Hola a todos de nuevo aqui les traigo otra Historia adaptada de uno de los libros de mi escritora favorita Nora Roberts.. Espero les guste.. Algunos de los personajes son de Stephanie Meyer los demas son de la escritora original de la historia.

Capitulo 1

El aire azotaba sus mejillas y se colaba entre su pelo; olía a primavera y a nuevos brotes. Rosalie alzó el rostro, tanto para plantarle cara al viento como para disfrutar de él. Bajo ella, su yegua, reluciente y elegante, se esforzaba por alcanzar mayor velocidad; mientras el sol brillara en lo alto ambas cabalgarían como dos seres libres.

Los cascos aplastaban la hierba, corta y dura, y las flores silvestres dispersas, a las que no prestó mayor atención. Se incorporó al sendero de tierra marrón bordeado de salvia, con su característico color plateado.

No había árboles en aquel llano vasto y abierto ni ella buscaba sombra. Galopó por un trigal que resplandecía bajo el sol, mecido apenas por una esquiva brisa. Más allá se extendían los campos de heno, acres y más acres de heno listo para la primera cosecha. Escuchó y reconoció la llamada de una alondra. Contra lo que pudiera parecer, no era granjera. Si alguien se hubiera referido a ella con ese término, se habría reído o enojado, dependiendo de su humor.

Sembraban cereal porque lo necesitaban, al igual que se sembraban y cultivaban los bancales de verduras. El hecho de producir los alimentos que consumían la hacía independiente y, a su juicio, nada era más importante. Los años buenos sobraba grano suficiente para proporcionar algunos ingresos suplementarios y con esos dólares extra se podían comprar más cabezas de ganado. Lo importante era el ganado.

Era ranchera, como antes lo habían sido su abuelo y el padre de su abuelo.

Los campos se extendían hasta donde podía abarcar con la vista. Sus tierras. Eran campos ricos y ondulados, acres y acres de cereal que brotaba rápidamente, y tras ellos venían los llanos y las praderas donde pastaban el ganado y los caballos. Ese día, sin embargo, no tenía que revisar el estado de las cercas, ni contar cabezas ni sumergirse en los libros de cuentas sobre el escritorio de piel y madera de roble de su abuelo.
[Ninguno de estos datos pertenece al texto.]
import Summits.AtomisticToContinuum.BoseEinsteinCondensation.Theorems.BECRichardsonGaudinRichardsonAnchorBECBornEventuallyAux
import HarnessLib

/-!
# Crux `RichardsonAnchorBEC` (stmt-AtomisticToContinuum-14805), line `registered` — the Born upper bound `stub_bornTrialState`

For `γ, Λ, ε > 0` there is `ρ₀ > 0` such that for `ρ ∈ (0, ρ₀)` and all large `N = n+2`:
`inf_Φ E_Δ(Φ) ≤ e_ref + εργN`, `e_ref = bornEnergy = γρN/(2(1+γJ_M))` — the UPPER half of the crux line (stub U of the birth
skeleton), realised by the number-conserving, pair-number-windowed, infrared-cut Born trial state (`bornTrialPoly`): choices
`r = min(Λ/8π, 8π²ε/65γ)`, `2^{−T₁} ≤ 2ε/5`, `R = ⌊rL⌋`, `Θ = L²/(4π²(R+1)²)`, `J₁ = ⌈2m⌉ + T₁`, `ρ₀(γ, Λ, ε)`, and the lattice
bookkeeping `stub_windowLattice` make each remainder of `stub_bornFixed` at most `εργN/5`.
-/

noncomputable section

namespace Summit.AtomisticToContinuum.BoseEinsteinCondensation.Cruxes.RichardsonAnchorBEC.Birth

open MeasureTheory Filter
open scoped ENNReal NNReal
open Literature.MathematicalPhysics.QuantumManyBody.BoseGas
open Summit.AtomisticToContinuum.BoseEinsteinCondensation.Theses.BECRichardsonGaudin
open Summit.AtomisticToContinuum.BoseEinsteinCondensation.Cruxes.PeriodicIRBound.LinearPhFloorWagner.WF (normSq innerRe)

/-- **The Born upper bound** (registered `stub_bornTrialState`, stub U of the line): `∀ γ Λ ε > 0 ∃ ρ₀ ∀ ρ ∈ (0,ρ₀) ∀ᶠ n,
inf_Φ E_Δ(Φ) ≤ bornEnergy + εργN` — eventual bookkeeping around `stub_bornFixed` (blueprint U6b). [folklore] -/
theorem stub_bornTrialState :
    ∀ γ Λ ε : ℝ, 0 < γ → 0 < Λ → 0 < ε → ∃ ρ₀ : ℝ, 0 < ρ₀ ∧ ∀ ρ : ℝ, 0 < ρ → ρ < ρ₀ →
      ∀ᶠ n : ℕ in Filter.atTop,
        (⨅ Φ, anchorE γ (2 * ρ * γ) ρ n Λ Φ) ≤
          ENNReal.ofReal (bornEnergy γ ρ n Λ) + ENNReal.ofReal (ε * (ρ * γ) * ((n + 2 : ℕ) : ℝ)) := by
  intro γ Λ ε hγ hΛ hε
  have hπ := Real.pi_pos
  -- the truncation depth `T₁`, the infrared scale `r`, the constant `C_m` and the budgets `κ₁, κ₂`
  obtain ⟨T₁, hT₁⟩ := exists_pow_lt_of_lt_one (show (0 : ℝ) < 2 * ε / 5 by positivity)
    (show (1 / 2 : ℝ) < 1 by norm_num)
  obtain ⟨r, hr, hrΛ, hrε⟩ : ∃ r : ℝ, 0 < r ∧ r ≤ Λ / (8 * Real.pi) ∧ r ≤ 8 * Real.pi ^ 2 * ε / (65 * γ) :=
    ⟨min (Λ / (8 * Real.pi)) (8 * Real.pi ^ 2 * ε / (65 * γ)), lt_min (by positivity) (by positivity),
      min_le_left _ _, min_le_right _ _⟩
  obtain ⟨Cm, hCm⟩ : ∃ Cm : ℝ, Cm = 13 * γ ^ 2 / (32 * Real.pi ^ 4 * r) := ⟨_, rfl⟩
  have hCm0 : 0 < Cm := by rw [hCm]; positivity
  obtain ⟨κ₁, hκ₁0, hκ₁a, hκ₁b⟩ : ∃ κ : ℝ, 0 < κ ∧ κ ≤ 1 / 4 ∧ κ ≤ 2 * ε / 5 :=
    ⟨min (1 / 4) (2 * ε / 5), lt_min (by norm_num) (by positivity), min_le_left _ _, min_le_right _ _⟩
  obtain ⟨κ₂, hκ₂0, hκ₂a, hκ₂b⟩ : ∃ κ : ℝ, 0 < κ ∧ κ ≤ 1 / 2 ∧ κ ≤ ε / 15 :=
    ⟨min (1 / 2) (ε / 15), lt_min (by norm_num) (by positivity), min_le_left _ _, min_le_right _ _⟩
  -- the density threshold `ρ₀`
  refine ⟨min (min 1 (ε / (20 * Cm))) (min (1 / (8 * Cm)) (min (κ₁ * r ^ 3 / (6 * Cm))
      (2 * Real.pi ^ 2 * r ^ 2 * κ₂ / (γ * Cm)))),
    lt_min (lt_min one_pos (by positivity)) (lt_min (by positivity) (lt_min (by positivity) (by positivity))),
    fun ρ hρ hρ₀ => ?_⟩
  have hρ1 : ρ ≤ 1 := hρ₀.le.trans ((min_le_left _ _).trans (min_le_left _ _))
  have hρa' : ρ ≤ ε / (20 * Cm) := hρ₀.le.trans ((min_le_left _ _).trans (min_le_right _ _))
  have hρb' : ρ ≤ 1 / (8 * Cm) := hρ₀.le.trans ((min_le_right _ _).trans (min_le_left _ _))
  have hρc' : ρ ≤ κ₁ * r ^ 3 / (6 * Cm) :=
    hρ₀.le.trans ((min_le_right _ _).trans ((min_le_right _ _).trans (min_le_left _ _)))
  have hρd' : ρ ≤ 2 * Real.pi ^ 2 * r ^ 2 * κ₂ / (γ * Cm) :=
    hρ₀.le.trans ((min_le_right _ _).trans ((min_le_right _ _).trans (min_le_right _ _)))
  have hρa : 4 * Cm * ρ ≤ ε / 5 := by
    rw [le_div_iff₀ (by positivity)] at hρa'
    linarith only [hρa']
  have hρb : 4 * Cm * ρ ≤ 1 / 2 := by
    rw [le_div_iff₀ (by positivity)] at hρb'
    linarith only [hρb']
  have hρc : 3 * (2 * Cm * ρ) / r ^ 3 ≤ κ₁ := by
    rw [le_div_iff₀ (by positivity)] at hρc'
    rw [div_le_iff₀ (by positivity)]
    linarith only [hρc']
  have hρd : γ * (2 * Cm * ρ) / (4 * Real.pi ^ 2 * r ^ 2) ≤ κ₂ := by
    rw [le_div_iff₀ (by positivity)] at hρd'
    rw [div_le_iff₀ (by positivity)]
    linarith only [hρd']
  -- the particle-number threshold: `L ≥ 4π/Λ` and three lower bounds on `N = n + 2`
  filter_upwards [be_eventually_L hρ (4 * Real.pi / Λ),
    be_eventually_N (3 * (1 + T₁) * ρ / (r ^ 3 * κ₁)),
    be_eventually_N (γ * (1 + T₁) * ρ / (4 * Real.pi ^ 2 * r ^ 2 * κ₂)),
    be_eventually_N (2 * (4 + 2 * (T₁ : ℝ)))] with n hL1 hN2 hN3 hN4
  -- the Born parameters at this `N` and the fixed-parameter bound (used once)
  obtain ⟨hJN, hTJ, h2m, hp, hu, hΘ, hbig⟩ :=
    be_params (N := n + 2) hγ hΛ hρ hρ1 hr hrΛ hrε hCm hκ₁0 hκ₁a hκ₁b hκ₂0 hκ₂a hκ₂b hT₁.le
      hρa hρb hρc hρd (sideLength_succ_succ_pos hρ n) (sideLength_pow_three hρ (n + 2)) hL1 hN2 hN3 hN4
      rfl rfl rfl rfl
  refine (stub_bornFixed γ ρ Λ _ n _ _ T₁ hγ hρ (by positivity) hJN hTJ h2m hp hu hΘ).trans ?_
  rw [← ENNReal.ofReal_add (bornEnergy_nonneg hγ.le hρ n Λ) (by positivity)]
  exact ENNReal.ofReal_le_ofReal hbig

/-! ## Proved glue (no `sorry` below this line) -/

end Summit.AtomisticToContinuum.BoseEinsteinCondensation.Cruxes.RichardsonAnchorBEC.Birth

end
Ese día quería libertad y se la había tomado.

No se había criado en los vastos y agrestes llanos de Montana, no había nacido sobre una silla de montar. Era de Chicago: su padre había preferido la medicina al rancho y el Este al Oeste. No lo culpaba por ello, como había hecho su abuelo. Era cuestión de gustos; cada uno tenía derecho a elegir la vida que quería llevar. Por eso ella había vuelto allí, al lugar donde estaban sus raíces, cinco años atrás, tras cumplir veinte.

Detuvo la yegua en lo alto de la colina. Desde aquel punto se divisaban, más allá de los campos cultivados, los pastizales, delimitados por cercas de alambre que apenas se distinguían desde esa distancia, lo cual creaba la ilusión de un espacio abierto e ilimitado por el cual el ganado podía vagar a sus anchas. En otra época seguramente había sido así, reflexionó al tiempo que se retiraba el pelo hacia atrás por encima del hombro. Si entrecerraba los ojos, casi podía verlo, abierto y libre, tal y como debía de ser cuando sus antepasados se habían establecido allí. Habían llegado atraídos por la fiebre del oro, pero la tierra los había atrapado. Igual que a ella.

Oro, pensó moviendo la cabeza. ¿Quién necesitaba oro cuando aquel espacio representaba una riqueza incalculable? Prefería aquella extensión de tierra, con sus valles y sus montañas. Si su gente hubiera continuado hacia el oeste, hacia las montañas, sus tatarabuelos se habrían dejado la piel en los ríos y en las minas. E incluso si hubieran logrado establecerse allí, encontrar pepitas y extraer oro en polvo, nunca jamás habrían descubierto nada que tuviera más valor que el rancho. Ella había comprendido lo valiosa y lo atractiva que era la tierra desde el primer momento.

Tenía entonces diez años y, en respuesta a la invitación, mejor dicho, a la orden de su abuelo, se corrigió con una sonrisa, su hermano Marc y ella acudieron a Utopía. Marc ya había estado allí antes claro. Tenía dieciséis años, poseía las mismas cualidades que su padre y tampoco a él le interesaba convertirse en ganadero.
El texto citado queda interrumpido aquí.